What is being asked: Copy out all lines of the records in which the word "sequences" appears.

[Items listed in a dataset]
:::::
import Literature.NumberTheory.EllipticCurves.HalfIntegralWeightForms
import HarnessLib

/-!
# Elementary properties of Shimura's `T(p²)` on `q`-expansions: commutativity and the
# unary theta series of weight `3/2`

Two facts about the Hecke operators `heckeTSq k χ p` of `HalfIntegralWeightForms` (Shimura 1973,
Thm. 1.7: `(T(p²) a)(n) = a(p² n) + χ(p) ((-1)^λ n / p) p^{λ-1} a(n) + χ(p²) p^{k-2} a(n/p²)`) that
hold on ALL coefficient sequences `ℕ → ℂ` and are proved here by direct computation; they are the
elementary ingredients of the Hecke half of Tunnell 1983, Thm 2 (pp. 327–328: `g θ₂`, `g θ₈` are
`T(p²)`-eigenforms), recorded for `Tunnell1983_thm2_triv/chi2` (see
`Tunnell1983_thm2_triv_iff_isAlmostEigenform` in `TunnellFormsCuspidalProofs`):

* `heckeTSq_comm` — **`T(p²) T(q²) = T(q²) T(p²)`** for coprime `p, q` (any `k`, `χ`): the
  commutativity of the Hecke algebra [Shimura 1973, §1], which can replace the Petersson
  self-adjointness used by Tunnell on p. 327 to separate `g θ₈` from the theta series
  `∑ ψ(m) m q^{m²}`;
* (the companion fact that `T(p²)`, `p` odd, preserves supports in a class modulo `8` is
  `heckeTSq_apply_eq_zero_of_mod_eight` of `TunnellThetaCoefficients`;)
* `heckeTSq_unaryTheta` — the sequence `e(m²) = χ₋₄(m) m`, `e = 0` off the squares (the
  `q`-expansion of `∑ χ₋₄(m) m q^{m²} = 2 g θ₃₂ - g θ₈`, Tunnell p. 327) satisfies
  `T(p²) e = χ₋₄(p)(1 + p) e` for odd primes `p` with `χ(p) = 1` ("its eigenvalue for `T(3²)` is
  `-4`", loc. cit.; Shimura 1973, (1.17)–(1.18) for the theta series `θ(z; ψ)` of weight `3/2`).

## References

* G. Shimura, *On modular forms of half integral weight*, Ann. of Math. 97 (1973) 440–481, §1,
  Thm. 1.7. [Shimura1973HalfIntegral]
* J. B. Tunnell, *A classical Diophantine problem and modular forms of weight 3/2*, Invent. Math.
  72 (1983) 323–334, proof of Thm 2 (pp. 327–328). [Tunnell1983Congruent]
-/

noncomputable section

open scoped NumberTheorySymbols

namespace Literature.NumberTheory.EllipticCurves.ModularForms

/-! ### Jacobi symbols: removing coprime square factors -/

/-- `(p² x / q) = (x / q)` when `gcd(p, q) = 1`. [folklore] -/
theorem jacobiSym_sq_mul_left {p q : ℕ} (hpq : Nat.Coprime p q) (x : ℤ) :
    J((p : ℤ) ^ 2 * x | q) = J(x | q) := by
  rw [jacobiSym.mul_left, jacobiSym.sq_one' (by rw [Int.gcd_natCast_natCast]; exact hpq), one_mul]

/-- `((-1)^λ (p² n) / q) = ((-1)^λ n / q)` when `gcd(p, q) = 1` (the residue symbol in `T(q²)`
evaluated at `p² n`). [folklore] -/
theorem jacobiSym_eps_sq_mul {p q : ℕ} (hpq : Nat.Coprime p q) (ε : ℤ) (n : ℕ) :
    J(ε * ((p ^ 2 * n : ℕ) : ℤ) | q) = J(ε * (n : ℤ) | q) := by
  rw [show ε * ((p ^ 2 * n : ℕ) : ℤ) = (p : ℤ) ^ 2 * (ε * n) by push_cast; ring]
  exact jacobiSym_sq_mul_left hpq _

/-! ### Divisibility bookkeeping for coprime squares -/

/-- `q² ∣ p² n ↔ q² ∣ n` for `gcd(p, q) = 1`. [folklore] -/
theorem sq_dvd_sq_mul_iff {p q : ℕ} (hpq : Nat.Coprime p q) (n : ℕ) :
    q ^ 2 ∣ p ^ 2 * n ↔ q ^ 2 ∣ n := by
  have h : Nat.Coprime (q ^ 2) (p ^ 2) := (Nat.Coprime.pow 2 2 hpq).symm
  exact ⟨fun hd ↦ h.dvd_of_dvd_mul_left hd, fun hd ↦ hd.mul_left _⟩

/-- `(p² n)/q² = p² (n/q²)` when `q² ∣ n`. [folklore] -/
theorem sq_mul_div_sq {p q : ℕ} (n : ℕ) (h : q ^ 2 ∣ n) :
    p ^ 2 * n / q ^ 2 = p ^ 2 * (n / q ^ 2) := by
  obtain ⟨m, rfl⟩ := h
  rcases Nat.eq_zero_or_pos (q ^ 2) with h0 | h0
  · simp [h0]
  · rw [Nat.mul_div_cancel_left _ h0, mul_left_comm, Nat.mul_div_cancel_left _ h0]

/-- For `p² ∣ n` and `gcd(p, q) = 1`: `q² ∣ n/p² ↔ q² ∣ n`. [folklore] -/
theorem sq_dvd_div_sq_iff {p q : ℕ} (hpq : Nat.Coprime p q) {n : ℕ} (h : p ^ 2 ∣ n) :
    q ^ 2 ∣ n / p ^ 2 ↔ q ^ 2 ∣ n := by
  obtain ⟨m, rfl⟩ := h
  rcases Nat.eq_zero_or_pos (p ^ 2) with h0 | h0
  · have hp : p = 0 := by simpa using h0
    subst hp
    have hq : q = 1 := by simpa using hpq
    subst hq
    simp
  · rw [Nat.mul_div_cancel_left _ h0]
    exact (sq_dvd_sq_mul_iff hpq m).symm

/-- `n/p²/q² = n/q²/p²`. [folklore] -/
theorem div_sq_div_sq_comm (p q n : ℕ) : n / p ^ 2 / q ^ 2 = n / q ^ 2 / p ^ 2 := by
  rw [Nat.div_div_eq_div_mul, Nat.div_div_eq_div_mul, mul_comm]

/-- `((-1)^λ (n/q²) / p) = ((-1)^λ n / p)` for `q² ∣ n`, `gcd(q, p) = 1`. [folklore] -/
theorem jacobiSym_eps_div_sq {p q : ℕ} (hqp : Nat.Coprime q p) {n : ℕ} (h : q ^ 2 ∣ n) (ε : ℤ) :
    J(ε * ((n / q ^ 2 : ℕ) : ℤ) | p) = J(ε * (n : ℤ) | p) := by
  obtain ⟨m, rfl⟩ := h
  rcases Nat.eq_zero_or_pos (q ^ 2) with h0 | h0
  · have hq : q = 0 := by simpa using h0
    subst hq
    have hp1 : p = 1 := by simpa using hqp
    subst hp1
    simp [jacobiSym.one_right]
  · rw [Nat.mul_div_cancel_left _ h0]
    exact (jacobiSym_eps_sq_mul hqp ε m).symm

/-! ### Commutativity of the Hecke operators `T(p²)`, `T(q²)` -/

/-- **The Hecke operators `T(p²)` and `T(q²)` commute** (as operators on all coefficient sequences,
for coprime `p, q`, any weight `k/2` and character `χ`): Shimura 1973, §1 (the Hecke algebra of
half-integral weight is commutative), here checked directly on Shimura's formula (Thm. 1.7) for the
action on `q`-expansions — the nine terms of `T(p²)T(q²) a` match those of `T(q²)T(p²) a` after
`(p² m / q) = (m / q)`, `q² ∣ p² n ↔ q² ∣ n`. [cite: Shimura1973HalfIntegral, Thm. 1.7 and §1] -/
theorem heckeTSq_comm (k : ℕ) {N : ℕ} (χ : DirichletCharacter ℂ N) {p q : ℕ}
    (hpq : Nat.Coprime p q) :
    heckeTSq k χ p ∘ₗ heckeTSq k χ q = heckeTSq k χ q ∘ₗ heckeTSq k χ p := by
  apply LinearMap.ext
  intro a
  funext n
  have hqp : Nat.Coprime q p := hpq.symm
  simp only [LinearMap.coe_comp, Function.comp_apply, heckeTSq_apply]
  -- residue symbols at `p² m` and `q² m`, divisibility by coprime squares
  simp only [jacobiSym_eps_sq_mul hpq, jacobiSym_eps_sq_mul hqp, sq_dvd_sq_mul_iff hpq,
    sq_dvd_sq_mul_iff hqp]
  by_cases hp : p ^ 2 ∣ n <;> by_cases hq : q ^ 2 ∣ n
  · -- both divide
    simp only [hp, hq, if_true, (sq_dvd_div_sq_iff hpq hp).mpr hq, (sq_dvd_div_sq_iff hqp hq).mpr hp,
      jacobiSym_eps_div_sq hqp hq, jacobiSym_eps_div_sq hpq hp, sq_mul_div_sq n hq,
      sq_mul_div_sq n hp, div_sq_div_sq_comm q p n]
    ring_nf
  · -- `p² ∣ n`, `q² ∤ n`
    have hq' : ¬ q ^ 2 ∣ n / p ^ 2 := fun h ↦ hq ((sq_dvd_div_sq_iff hpq hp).mp h)
    simp only [hp, hq, hq', if_true, if_false, jacobiSym_eps_div_sq hpq hp, sq_mul_div_sq n hp,
      mul_zero, add_zero]
    ring_nf
  · -- `p² ∤ n`, `q² ∣ n`
    have hp' : ¬ p ^ 2 ∣ n / q ^ 2 := fun h ↦ hp ((sq_dvd_div_sq_iff hqp hq).mp h)
    simp only [hp, hq, hp', if_true, if_false, jacobiSym_eps_div_sq hqp hq, sq_mul_div_sq n hq,
      mul_zero, add_zero]
    ring_nf
  · simp only [hp, hq, if_false, mul_zero, add_zero]
    ring_nf

/-! ### The unary theta series of weight `3/2` is a `T(p²)`-eigenform -/

/-- `χ₋₄(p)² = 1` for odd `p`. [folklore] -/
theorem χ₄_sq_of_odd {p : ℕ} (hp : Odd p) : ((ZMod.χ₄ (p : ZMod 4) : ℤ) : ℂ) ^ 2 = 1 := by
  have h := ZMod.χ₄_nat_eq_if_mod_four p
  rw [Nat.odd_iff.mp hp] at h
  simp only [Nat.one_ne_zero, if_false] at h
  split_ifs at h with h1 <;> rw [h] <;> norm_num

/-- `(-m²/p) = (-1/p) = χ₋₄(p)` for an odd prime `p ∤ m`. [folklore] -/
theorem jacobiSym_neg_sq_of_not_dvd {p : ℕ} (hp : p.Prime) (hp2 : p ≠ 2) {m : ℕ} (h : ¬ p ∣ m) :
    J(-((m : ℤ) ^ 2) | p) = ZMod.χ₄ (p : ZMod 4) := by
  have hodd : Odd p := hp.odd_of_ne_two hp2
  rw [show -((m : ℤ) ^ 2) = -1 * (m : ℤ) ^ 2 by ring, jacobiSym.mul_left, jacobiSym.at_neg_one hodd,
    jacobiSym.pow_left]
  have hcop : (m : ℤ).gcd p = 1 := by
    rw [Int.gcd_natCast_natCast]
    exact (Nat.Coprime.symm ((Nat.Prime.coprime_iff_not_dvd hp).mpr h))
  rw [jacobiSym.sq_one hcop, mul_one]

/-- `(-m²/p) = 0` for a prime `p ∣ m`. [folklore] -/
theorem jacobiSym_neg_sq_of_dvd {p : ℕ} (hp : p.Prime) {m : ℕ} (h : p ∣ m) :
    J(-((m : ℤ) ^ 2) | p) = 0 := by
  rw [jacobiSym.eq_zero_iff]
  refine ⟨hp.ne_zero, fun h1 ↦ ?_⟩
  rw [Int.gcd_eq_natAbs] at h1
  have hpm : p ∣ (-((m : ℤ) ^ 2)).natAbs := by
    rw [Int.natAbs_neg, Int.natAbs_pow, Int.natAbs_natCast]
    exact dvd_pow h two_ne_zero
  have : p ∣ Nat.gcd (-((m : ℤ) ^ 2)).natAbs (p : ℤ).natAbs := Nat.dvd_gcd hpm (by simp)
  rw [h1] at this
  exact hp.one_lt.ne' (Nat.dvd_one.mp this)

/-- `p² n` is a square only if `n` is (`p` prime). [folklore] -/
theorem isSquare_of_isSquare_sq_mul {p : ℕ} (hp : p.Prime) {n : ℕ} (h : IsSquare (p ^ 2 * n)) :
    IsSquare n := by
  obtain ⟨x, hx⟩ := h
  have hpx : p ∣ x := by
    have : p ∣ x * x := ⟨p * n, by rw [← hx]; ring⟩
    exact (Nat.Prime.dvd_mul hp).mp this |>.elim id id
  obtain ⟨y, rfl⟩ := hpx
  refine ⟨y, ?_⟩
  have hp0 : 0 < p ^ 2 := pow_pos hp.pos 2
  have : p ^ 2 * n = p ^ 2 * (y * y) := by rw [hx]; ring
  exact Nat.eq_of_mul_eq_mul_left hp0 this

/-- **The unary theta series `∑ χ₋₄(m) m q^{m²}` of weight `3/2` is a `T(p²)`-eigenform with
eigenvalue `χ₋₄(p)(1 + p)`** for every odd prime `p` at which the character of the space is
trivial (`χ(p) = 1`): if `e(m²) = χ₋₄(m) m` and `e(n) = 0` off the squares then
`T(p²) e = χ₋₄(p)(1 + p) e` (Shimura's formula: `e(p²m²) = χ₋₄(p) p e(m²)`, `(-m²/p) e(m²) = χ₋₄(p) e(m²)`
for `p ∤ m`, and `p e(m²/p²) = χ₋₄(p) e(m²)` for `p ∣ m`). This is the third basis vector
`2 g θ₃₂ - g θ₈ = ∑ χ₋₄(m) m q^{m²}` of `S_{3/2}(128, 1)` in Tunnell's proof of Thm 2 (p. 327: "its
eigenvalue for `T(3²)` is `-4`" `= χ₋₄(3)(1 + 3)`). [cite: Shimura1973HalfIntegral, §1, (1.17)–(1.18)]
[cite: Tunnell1983Congruent, proof of Thm 2, p. 327] -/
theorem heckeTSq_unaryTheta {N : ℕ} (χ : DirichletCharacter ℂ N) {p : ℕ} (hp : p.Prime) (hp2 : p ≠ 2)
    (hχ : χ (p : ZMod N) = 1) {e : ℕ → ℂ}
    (hsq : ∀ m : ℕ, e (m ^ 2) = ((ZMod.χ₄ (m : ZMod 4) : ℤ) : ℂ) * m)
    (hnsq : ∀ n : ℕ, ¬ IsSquare n → e n = 0) :
    heckeTSq 3 χ p e = (((ZMod.χ₄ (p : ZMod 4) : ℤ) : ℂ) * (1 + p)) • e := by
  have hodd : Odd p := hp.odd_of_ne_two hp2
  have hχ2 : χ ((p : ZMod N) ^ 2) = 1 := by rw [map_pow, hχ, one_pow]
  have hχ4sq := χ₄_sq_of_odd hodd
  have hmul : ∀ a b : ℕ, ((ZMod.χ₄ ((a * b : ℕ) : ZMod 4) : ℤ) : ℂ) =
      ((ZMod.χ₄ (a : ZMod 4) : ℤ) : ℂ) * ((ZMod.χ₄ (b : ZMod 4) : ℤ) : ℂ) := by
    intro a b
    rw [Nat.cast_mul, map_mul, Int.cast_mul]
  have hp0 : 0 < p ^ 2 := pow_pos hp.pos 2
  funext n
  rw [Pi.smul_apply, smul_eq_mul, heckeTSq_three_apply, hχ, hχ2, one_mul, one_mul]
  by_cases hn : IsSquare n
  · obtain ⟨m, rfl⟩ := hn
    rw [show m * m = m ^ 2 by ring, show p ^ 2 * m ^ 2 = (p * m) ^ 2 by ring, hsq, hsq, hmul]
    simp only [Nat.cast_pow]
    by_cases hpm : p ∣ m
    · obtain ⟨m', rfl⟩ := hpm
      rw [jacobiSym_neg_sq_of_dvd hp ⟨m', rfl⟩, if_pos (pow_dvd_pow_of_dvd ⟨m', rfl⟩ 2),
        show (p * m') ^ 2 / p ^ 2 = m' ^ 2 by rw [mul_pow, Nat.mul_div_cancel_left _ hp0], hsq, hmul]
      push_cast
      linear_combination (-(p : ℂ) * ((ZMod.χ₄ (m' : ZMod 4) : ℤ) : ℂ) * m') * hχ4sq
    · have hndvd : ¬ p ^ 2 ∣ m ^ 2 := fun h ↦ hpm ((Nat.pow_dvd_pow_iff two_ne_zero).mp h)
      rw [jacobiSym_neg_sq_of_not_dvd hp hp2 hpm, if_neg hndvd]
      push_cast
      ring
  · have h1 : ¬ IsSquare (p ^ 2 * n) := fun h ↦ hn (isSquare_of_isSquare_sq_mul hp h)
    rw [hnsq n hn, hnsq _ h1]
    split_ifs with hdvd
    · have h2 : ¬ IsSquare (n / p ^ 2) := by
        rintro ⟨y, hy⟩
        apply hn
        obtain ⟨m, rfl⟩ := hdvd
        rw [Nat.mul_div_cancel_left _ hp0] at hy
        exact ⟨p * y, by rw [hy]; ring⟩
      rw [hnsq _ h2]
      ring
    · ring

end Literature.NumberTheory.EllipticCurves.ModularForms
:::::
Written solution:
hold on ALL coefficient sequences `ℕ → ℂ` and are proved here by direct computation; they are the
/-- **The Hecke operators `T(p²)` and `T(q²)` commute** (as operators on all coefficient sequences,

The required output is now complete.